Jacobian of product of a matrix and a vector functions

409 Views Asked by At

Let's say I have a $m\times m$ matrix function $A=(a_{ij})$, where each $a_{ij}:\mathbb R^n\to\mathbb R$ is a scalar function. Let's say I also have a vector valued function $f:\mathbb R^n\to\mathbb R^m$. Then we can define another vector valued $g:\mathbb R^n\to\mathbb R^m$ such that $g=Af$, where, for each $x\in\mathbb R^n$, $(Af)(x)$ would be the product of the matrix $A(x)$ with the vector $f(x)$.

Is there any relation between the Jacobian of $g$, $J(g)$, and $A$ and $f$?

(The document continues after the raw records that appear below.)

/-- [folklore] **THE FLUCTUATION-SLOT PURE-GAUGE LAW OF THE (0.4)-SYMMETRISED CONSTRAINT HESSIAN, FIRST SLOT**: for the coarse bond `b = (μ, y)` with root `r_b = L·y + ρ`,
`Σ_α (H_b (x − e_α) x′ (inl α) (inl α′) − H_b x x′ (inl α) (inl α′)) = ([x′ = x] + [x′ + e_{α′} = x] − [r_b = x] − [r_b + L·e_μ = x]) · q¹,ρ_b(α′, x′) ∕ 2`
— §0's (K-H)sym `symHessKerAt_div_left` read on the packed block. -/
theorem gaugeLeg_symHessFFAt_inl_inl {L : ℕ} (hL : 1 ≤ L) (ρ : Fin (d + 1) → ℤ) (μ : Fin (d + 1)) (y x x' : Fin (d + 1) → ℤ) (α' : Fin (d + 1)) :
    (∑ α, (symHessFFAt ρ L μ y (x - unitVec α) x' (Sum.inl α) (Sum.inl α') - symHessFFAt ρ L μ y x x' (Sum.inl α) (Sum.inl α')))
      = ((if x' = x then 1 else 0) + (if x' + unitVec α' = x then 1 else 0)
          - (if (L : ℤ) • y + ρ = x then 1 else 0) - (if (L : ℤ) • y + ρ + (L : ℤ) • unitVec μ = x then 1 else 0))
        * symLinKerAt ρ L μ y (α', x') / 2 := by
  simp only [symHessFFAt_inl_inl]
  exact symHessKerAt_div_left hL ρ μ y x (α', x')

/-- [folklore] **… SECOND SLOT** (antisymmetry `symHessFFAt_antisymm`; opposite sign, roles of the two fluctuation bonds exchanged). -/
theorem gaugeLeg_symHessFFAt_inl_inl_right {L : ℕ} (hL : 1 ≤ L) (ρ : Fin (d + 1) → ℤ) (μ : Fin (d + 1)) (y x x' : Fin (d + 1) → ℤ) (α : Fin (d + 1)) :
    (∑ α', (symHessFFAt ρ L μ y x (x' - unitVec α') (Sum.inl α) (Sum.inl α') - symHessFFAt ρ L μ y x x' (Sum.inl α) (Sum.inl α')))
      = -(((if x = x' then 1 else 0) + (if x + unitVec α = x' then 1 else 0)
          - (if (L : ℤ) • y + ρ = x' then 1 else 0) - (if (L : ℤ) • y + ρ + (L : ℤ) • unitVec μ = x' then 1 else 0))
        * symLinKerAt ρ L μ y (α, x) / 2) := by
  rw [← gaugeLeg_symHessFFAt_inl_inl hL ρ μ y x' x α, ← Finset.sum_neg_distrib]
  refine Finset.sum_congr rfl fun α' _ => ?_
  rw [symHessFFAt_antisymm ρ L μ y (x' - unitVec α') x (Sum.inl α') (Sum.inl α), symHessFFAt_antisymm ρ L μ y x' x (Sum.inl α') (Sum.inl α)]
  ring

/-- [folklore] **THE FIRST-SLOT LAW PAIRED WITH ANY GAUGE FUNCTION** (every root):
`Σ'_x ψ x · Σ_α (H_b (x − e_α) x′ (inl α) (inl α′) − H_b x x′ (inl α) (inl α′)) = (ψ x′ + ψ(x′ + e_{α′}) − ψ(r_b) − ψ(r_b + L·e_μ)) · q¹,ρ_b(α′, x′) ∕ 2`. -/
theorem gaugeLeg_symHessFFAt_tsum {L : ℕ} (hL : 1 ≤ L) (ρ : Fin (d + 1) → ℤ) (μ : Fin (d + 1)) (y x' : Fin (d + 1) → ℤ) (α' : Fin (d + 1))
    (ψ : (Fin (d + 1) → ℤ) → ℝ) :
    ∑' x, ψ x * ∑ α, (symHessFFAt ρ L μ y (x - unitVec α) x' (Sum.inl α) (Sum.inl α') - symHessFFAt ρ L μ y x x' (Sum.inl α) (Sum.inl α'))
      = (ψ x' + ψ (x' + unitVec α') - ψ ((L : ℤ) • y + ρ) - ψ ((L : ℤ) • y + ρ + (L : ℤ) • unitVec μ)) * symLinKerAt ρ L μ y (α', x') / 2 := by
  simp only [gaugeLeg_symHessFFAt_inl_inl hL, mul_div_assoc]
  rw [tsum_mul_ite4_mul]

/-- [folklore] For a box root the table vanishes unless its FIRST fluctuation site lies in the support box of `b` (`symHessKerAt_eq_zero_left`). -/
theorem symHessFFAt_inl_inl_eq_zero_of_not_mem {L : ℕ} {r : Fin (d + 1) → ℕ} (hr : r ∈ box (d + 1) L) (μ : Fin (d + 1)) (y x' : Fin (d + 1) → ℤ)
    (α α' : Fin (d + 1)) {x : Fin (d + 1) → ℤ} (hx : x ∉ nearBox L y) :
    symHessFFAt (toSite r) L μ y x x' (Sum.inl α) (Sum.inl α') = 0 := by
  rw [mem_nearBox] at hx
  rw [symHessFFAt_inl_inl]
  exact symHessKerAt_eq_zero_left hr (f := (α, x)) hx _

/-- [folklore] … unless its SECOND fluctuation site lies in the support box (`symHessKerAt_eq_zero_right`). -/
theorem symHessFFAt_inl_inl_eq_zero_of_not_mem_right {L : ℕ} {r : Fin (d + 1) → ℕ} (hr : r ∈ box (d + 1) L) (μ : Fin (d + 1)) (y x : Fin (d + 1) → ℤ)
    (α α' : Fin (d + 1)) {x' : Fin (d + 1) → ℤ} (hx' : x' ∉ nearBox L y) :
    symHessFFAt (toSite r) L μ y x x' (Sum.inl α) (Sum.inl α') = 0 := by
  rw [mem_nearBox] at hx'
  rw [symHessFFAt_inl_inl]
  exact symHessKerAt_eq_zero_right hr _ (f' := (α', x')) hx'

/-- [folklore] Any function times the table entry is summable over the first fluctuation site (finite support, box root). -/
theorem summable_mul_symHessFFAt {L : ℕ} {r : Fin (d + 1) → ℕ} (hr : r ∈ box (d + 1) L) (μ : Fin (d + 1)) (y x' : Fin (d + 1) → ℤ)
    (α α' : Fin (d + 1)) (g : (Fin (d + 1) → ℤ) → ℝ) :
    Summable fun x => g x * symHessFFAt (toSite r) L μ y x x' (Sum.inl α) (Sum.inl α') :=
  summable_of_finsupp (nearBox L y) fun x hx => by rw [symHessFFAt_inl_inl_eq_zero_of_not_mem hr μ y x' α α' hx, mul_zero]

/-- [folklore] **THE `dψ`-FORM, FIRST SLOT** (box root `ρ = toSite r`, `r ∈ box`):
`Σ'_x Σ_α (dz ψ) α x · H_b x x′ (inl α) (inl α′) = (ψ x′ + ψ(x′ + e_{α′}) − ψ(r_b) − ψ(r_b + L·e_μ)) · q¹,ρ_b(α′, x′) ∕ 2`, for EVERY `ψ`. -/
theorem tsum_dz_mul_symHessFFAt {L : ℕ} (hL : 1 ≤ L) {r : Fin (d + 1) → ℕ} (hr : r ∈ box (d + 1) L) (μ : Fin (d + 1)) (y x' : Fin (d + 1) → ℤ)
    (α' : Fin (d + 1)) (ψ : (Fin (d + 1) → ℤ) → ℝ) :
    ∑' x, ∑ α, dz ψ α x * symHessFFAt (toSite r) L μ y x x' (Sum.inl α) (Sum.inl α')
      = (ψ x' + ψ (x' + unitVec α') - ψ ((L : ℤ) • y + toSite r) - ψ ((L : ℤ) • y + toSite r + (L : ℤ) • unitVec μ))
        * symLinKerAt (toSite r) L μ y (α', x') / 2 := by
  rw [tsum_sum_dz_mul_eq (fun α x => symHessFFAt (toSite r) L μ y x x' (Sum.inl α) (Sum.inl α'))
    (fun α g => summable_mul_symHessFFAt hr μ y x' α α' g) ψ]
  exact gaugeLeg_symHessFFAt_tsum hL (toSite r) μ y x' α' ψ

/-- [folklore] **THE `dψ`-FORM, SECOND SLOT**: `Σ'_{x′} Σ_{α′} H_b x x′ (inl α) (inl α′) · (dz ψ) α′ x′ = −(ψ x + ψ(x + e_α) − ψ(r_b) − ψ(r_b + L·e_μ)) · q¹,ρ_b(α, x) ∕ 2`. -/
theorem tsum_symHessFFAt_mul_dz {L : ℕ} (hL : 1 ≤ L) {r : Fin (d + 1) → ℕ} (hr : r ∈ box (d + 1) L) (μ : Fin (d + 1)) (y x : Fin (d + 1) → ℤ)
    (α : Fin (d + 1)) (ψ : (Fin (d + 1) → ℤ) → ℝ) :
    ∑' x', ∑ α', symHessFFAt (toSite r) L μ y x x' (Sum.inl α) (Sum.inl α') * dz ψ α' x'
      = -((ψ x + ψ (x + unitVec α) - ψ ((L : ℤ) • y + toSite r) - ψ ((L : ℤ) • y + toSite r + (L : ℤ) • unitVec μ))
        * symLinKerAt (toSite r) L μ y (α, x) / 2) := by
  have h : ∀ x', ∑ α', symHessFFAt (toSite r) L μ y x x' (Sum.inl α) (Sum.inl α') * dz ψ α' x'
      = -(∑ α', dz ψ α' x' * symHessFFAt (toSite r) L μ y x' x (Sum.inl α') (Sum.inl α)) := by
    intro x'
    rw [← Finset.sum_neg_distrib]
    refine Finset.sum_congr rfl fun α' _ => ?_
    rw [symHessFFAt_antisymm (toSite r) L μ y x' x (Sum.inl α') (Sum.inl α)]
    ring
  rw [tsum_congr h, tsum_neg, tsum_dz_mul_symHessFFAt hL hr μ y x α ψ]

end Hessian

/-! ## §2 The Λ-piece `SLam N c (symHessFFAt ρ L)` -/

section Lambda

variable {N : ℕ} [NeZero N]

/-- [folklore] THE ENTRY FORMULA of the Λ-piece at the rooted Hessian tables, field–field block:
`SLam N c (symHessFFAt ρ L) κ′ u x x′ (inl α) (inl α′) = −Σ_μ Σ'_y c μ y κ′ u · h^ρ_{(μ,y)}((α, x), (α′, x′))`. -/
theorem SLam_symHessFFAt_inl_inl (ρ : Fin (d + 1) → ℤ) (L : ℕ) (c : Fin (d + 1) → (Fin (d + 1) → ℤ) → Fin (d + 1) → (Fin (d + 1) → ℤ) → ℝ)
    (κ' : Fin (d + 1)) (u x x' : Fin (d + 1) → ℤ) (α α' : Fin (d + 1)) :
    SLam N c (fun μ y => symHessFFAt ρ L μ y) κ' u x x' (Sum.inl α) (Sum.inl α')
      = -∑ μ, ∑' y, c μ y κ' u * symHessKerAt ρ L μ y (α, x) (α', x') := by
  simp only [SLam, cwsum_apply, symHessFFAt_inl_inl]

/-- [folklore] The Λ-piece vanishes on the `(inl, inr)` block (so does `symHessFFAt`). -/
theorem SLam_symHessFFAt_inl_inr (ρ : Fin (d + 1) → ℤ) (L : ℕ) (c : Fin (d + 1) → (Fin (d + 1) → ℤ) → Fin (d + 1) → (Fin (d + 1) → ℤ) → ℝ)
    (κ' : Fin (d + 1)) (u x x' : Fin (d + 1) → ℤ) (α μ' : Fin (d + 1)) :
    SLam N c (fun μ y => symHessFFAt ρ L μ y) κ' u x x' (Sum.inl α) (Sum.inr μ') = 0 := by
  simp [SLam, cwsum_apply]

/-- [folklore] The Λ-piece vanishes on the multiplier rows (so does `symHessFFAt`). -/
theorem SLam_symHessFFAt_inr (ρ : Fin (d + 1) → ℤ) (L : ℕ) (c : Fin (d + 1) → (Fin (d + 1) → ℤ) → Fin (d + 1) → (Fin (d + 1) → ℤ) → ℝ)
    (κ' : Fin (d + 1)) (u x x' : Fin (d + 1) → ℤ) (μ' : Fin (d + 1)) (b : Fib d) :
    SLam N c (fun μ y => symHessFFAt ρ L μ y) κ' u x x' (Sum.inr μ') b = 0 := by
  simp [SLam, cwsum_apply]

/-- [folklore] **THE Λ-PIECE IS ANTISYMMETRIC** under the exchange of its two kernel slots (it inherits `symHessFFAt_antisymm` termwise). -/
theorem SLam_symHessFFAt_antisymm (ρ : Fin (d + 1) → ℤ) (L : ℕ) (c : Fin (d + 1) → (Fin (d + 1) → ℤ) → Fin (d + 1) → (Fin (d + 1) → ℤ) → ℝ)
    (κ' : Fin (d + 1)) (u x x' : Fin (d + 1) → ℤ) (a b : Fib d) :
    SLam N c (fun μ y => symHessFFAt ρ L μ y) κ' u x' x b a = -SLam N c (fun μ y => symHessFFAt ρ L μ y) κ' u x x' a b := by
  simp only [SLam, cwsum_apply, neg_neg]
  rw [← Finset.sum_neg_distrib]
  refine Finset.sum_congr rfl fun μ _ => ?_
  rw [← tsum_neg]
  refine tsum_congr fun y => ?_
  rw [symHessFFAt_antisymm ρ L μ y x x' a b]
  ring

/-- [folklore] For a box root, the coarse sum of the Λ-piece entry is FINITE: it runs over the coarse bonds whose support box contains the second fluctuation site. -/
theorem tsum_coeff_mul_symHessKerAt_eq_sum {L : ℕ} {r : Fin (d + 1) → ℕ} (hr : r ∈ box (d + 1) L) {s : Finset (Fin (d + 1) → ℤ)} {x' : Fin (d + 1) → ℤ}
    (hs : ∀ y, Near L y x' → y ∈ s) (w : (Fin (d + 1) → ℤ) → ℝ) (μ : Fin (d + 1)) (f : Bond (d + 1)) (α' : Fin (d + 1)) :
    ∑' y, w y * symHessKerAt (toSite r) L μ y f (α', x') = ∑ y ∈ s, w y * symHessKerAt (toSite r) L μ y f (α', x') :=
  tsum_eq_sum fun y hy => by rw [symHessKerAt_eq_zero_right hr f (f' := (α', x')) (fun h => hy (hs y h)), mul_zero]

/-- [folklore] **THE FLUCTUATION-SLOT PURE-GAUGE LAW OF THE Λ-PIECE, FIRST SLOT, ENTRYWISE** (box root `ρ = toSite r`, `r ∈ box`; ANY coefficient family `c`):
`Σ_α (SΛ κ′ u (x − e_α) x′ (inl α) (inl α′) − SΛ κ′ u x x′ (inl α) (inl α′))
  = −Σ_μ Σ'_y c μ y κ′ u · ([x′ = x] + [x′ + e_{α′} = x] − [L·y + ρ = x] − [L·y + ρ + L·e_μ = x]) · q¹,ρ_{(μ,y)}(α′, x′) ∕ 2`. -/
theorem gaugeLeg_SLam_symHessFFAt_inl_inl {L : ℕ} (hL : 1 ≤ L) {r : Fin (d + 1) → ℕ} (hr : r ∈ box (d + 1) L)
    (c : Fin (d + 1) → (Fin (d + 1) → ℤ) → Fin (d + 1) → (Fin (d + 1) → ℤ) → ℝ) (κ' : Fin (d + 1)) (u x x' : Fin (d + 1) → ℤ) (α' : Fin (d + 1)) :
    (∑ α, (SLam N c (fun μ y => symHessFFAt (toSite r) L μ y) κ' u (x - unitVec α) x' (Sum.inl α) (Sum.inl α')
        - SLam N c (fun μ y => symHessFFAt (toSite r) L μ y) κ' u x x' (Sum.inl α) (Sum.inl α')))
      = -∑ μ, ∑' y, c μ y κ' u *
          ((((if x' = x then 1 else 0) + (if x' + unitVec α' = x then 1 else 0)
              - (if (L : ℤ) • y + toSite r = x then 1 else 0) - (if (L : ℤ) • y + toSite r + (L : ℤ) • unitVec μ = x then 1 else 0))
            * symLinKerAt (toSite r) L μ y (α', x') / 2)) := by
  obtain ⟨s, hs⟩ := exists_finset_near hL x'
  have hR : ∀ μ, ∑' y, c μ y κ' u *
      ((((if x' = x then 1 else 0) + (if x' + unitVec α' = x then 1 else 0)
          - (if (L : ℤ) • y + toSite r = x then 1 else 0) - (if (L : ℤ) • y + toSite r + (L : ℤ) • unitVec μ = x then 1 else 0))
        * symLinKerAt (toSite r) L μ y (α', x') / 2))
      = ∑ y ∈ s, c μ y κ' u *
      ((((if x' = x then 1 else 0) + (if x' + unitVec α' = x then 1 else 0)
          - (if (L : ℤ) • y + toSite r = x then 1 else 0) - (if (L : ℤ) • y + toSite r + (L : ℤ) • unitVec μ = x then 1 else 0))
        * symLinKerAt (toSite r) L μ y (α', x') / 2)) := by
    intro μ
    exact tsum_eq_sum fun y hy => by rw [symLinKerAt_eq_zero hr (f := (α', x')) (fun h => hy (hs y h))]; ring
  simp only [SLam_symHessFFAt_inl_inl, tsum_coeff_mul_symHessKerAt_eq_sum hr hs, hR]
  -- finite bookkeeping: `Σ_α (−A(α) − (−B(α))) = −Σ_μ Σ_{y∈s} c · Σ_α (h(x − e_α) − h(x))`
  have e1 : ∀ α, -(∑ μ, ∑ y ∈ s, c μ y κ' u * symHessKerAt (toSite r) L μ y (α, x - unitVec α) (α', x'))
        - -(∑ μ, ∑ y ∈ s, c μ y κ' u * symHessKerAt (toSite r) L μ y (α, x) (α', x'))
      = -(∑ μ, ∑ y ∈ s, c μ y κ' u * (symHessKerAt (toSite r) L μ y (α, x - unitVec α) (α', x') - symHessKerAt (toSite r) L μ y (α, x) (α', x'))) := by
    intro α
    simp only [mul_sub, Finset.sum_sub_distrib]
    ring
  rw [Finset.sum_congr rfl fun α _ => e1 α, Finset.sum_neg_distrib, Finset.sum_comm]
  congr 1
  refine Finset.sum_congr rfl fun μ _ => ?_
  rw [Finset.sum_comm]
  refine Finset.sum_congr rfl fun y _ => ?_
  rw [← Finset.mul_sum, symHessKerAt_div_left hL (toSite r) μ y x (α', x')]

/-- [folklore] For a box root the Λ-piece entry vanishes unless its first fluctuation site lies in the (finite) union of the support boxes of the coarse bonds near
the second site. -/
theorem SLam_symHessFFAt_inl_inl_eq_zero_of_not_mem {L : ℕ} {r : Fin (d + 1) → ℕ} (hr : r ∈ box (d + 1) L) {s : Finset (Fin (d + 1) → ℤ)}
    {x' : Fin (d + 1) → ℤ} (hs : ∀ y, Near L y x' → y ∈ s) (c : Fin (d + 1) → (Fin (d + 1) → ℤ) → Fin (d + 1) → (Fin (d + 1) → ℤ) → ℝ)
    (κ' : Fin (d + 1)) (u : Fin (d + 1) → ℤ) (α α' : Fin (d + 1)) {x : Fin (d + 1) → ℤ} (hx : x ∉ s.biUnion fun y => nearBox L y) :
    SLam N c (fun μ y => symHessFFAt (toSite r) L μ y) κ' u x x' (Sum.inl α) (Sum.inl α') = 0 := by
  rw [SLam_symHessFFAt_inl_inl, neg_eq_zero]
  refine Finset.sum_eq_zero fun μ _ => ?_
  rw [tsum_coeff_mul_symHessKerAt_eq_sum hr hs]
  refine Finset.sum_eq_zero fun y hy => ?_
  have hxy : x ∉ nearBox L y := fun h => hx (Finset.mem_biUnion.2 ⟨y, hy, h⟩)
  rw [mem_nearBox] at hxy
  rw [symHessKerAt_eq_zero_left hr (f := (α, x)) hxy _, mul_zero]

I ask for a relation in the general case, but the question arose working with the Jacobian of $f=(f_1,\ldots,f_n)$ itself, $J(f)$ being the matrix $A$ in this scenario. The notes I was reading said that if $g=J(f)f$ then we would have

$$J(g) = J(f)J(f)^{\text{T}}+\sum_{i=1}^mH(f_i)f_i$$

where $H(f_i)$ would be the Hessian of $f_i:\mathbb R^n\to\mathbb R$. I've been trying to derive this myself, and I think the transpose written there is wrong, and it should be applied to the Hessians (maybe?).

Any thoughts on this?

1

There are 1 best solutions below

8
On BEST ANSWER

I would suggest you not think only in terms of matrices because this very quickly gets unwieldy. We still have a product rule in this case, namely for any $x,\xi\in\Bbb{R}^n$, \begin{align} Dg_x[\xi]&= (DA_x[\xi])\cdot f(x) + A(x)\cdot (Df_x[\xi]) \end{align} The meaning of this is that for each point $x$ in the domain of the functions,

  • $Dg_x\in L(\Bbb{R}^n,\Bbb{R}^m)$ is a linear transformation (hence by a choice of basis can be represented as an $m\times n$ matrix called the Jacobian matrix $Jg_x$; but I would highly suggest you avoid matrices whenever possible). So, it eats a vector $\xi\in\Bbb{R}^n$ and spits out a vector $Dg_x[\xi]\in\Bbb{R}^m$.
  • $DA_x\in L(\Bbb{R}^n, M_{m\times m}(\Bbb{R}))$ is a linear transformation. This is a linear transformation which eats a vector $\xi\in\Bbb{R}^n$ and spits out a matrix $DA_x[\xi]\in M_{m\times m}(\Bbb{R})$. Hence, in the first term of my equation above I was able to multiply this matrix by the vector $f(x)\in\Bbb{R}^m$. The fact that $DA_x$ is a linear transformation between $\Bbb{R}^n$ and $M_{m\times m}(\Bbb{R})$ means that it is rather unwieldy to assign a matrix representation to this; particularly because if you want to "vectorize" $M_{m\times m}(\Bbb{R})$, you would have to make a choice of the ordering of the elements when you decide to identify with $\Bbb{R}^{m^2}$, and there are sooo many possible conventions here. So, this is why one always encounters so many formulae when dealing with derivatives of matrices: it all stems from the desire to express into a matrix something which shouldn't be expressed into a matrix.
  • $Df_x\in L(\Bbb{R}^n,\Bbb{R}^m)$ is a linear transformation which eats a vector $\xi\in\Bbb{R}^n$ and spits out a vector $Df_x[\xi]\in\Bbb{R}^m$.

I would suggest you take a look at this answer of mine for a general product rule.


Anyway, if you wish to be an odd-ball and express the first equation with a bunch of indices, then we have for all $i\in\{1,\dots, m\},j\in\{1,\dots, n\}$, \begin{align} \frac{\partial g_i}{\partial x^j}(x)&=\sum_{k=1}^m\frac{\partial A_{ik}}{\partial x^j}(x)\cdot f_k(x) + \sum_{k=1}^mA_{ik}(x)\cdot \frac{\partial f_k}{\partial x^j}(x). \end{align} So, the fact that $\frac{\partial A_{ik}}{\partial x^j}$ has three indices is already an indication that matrix notation is not suitable for the task at hand.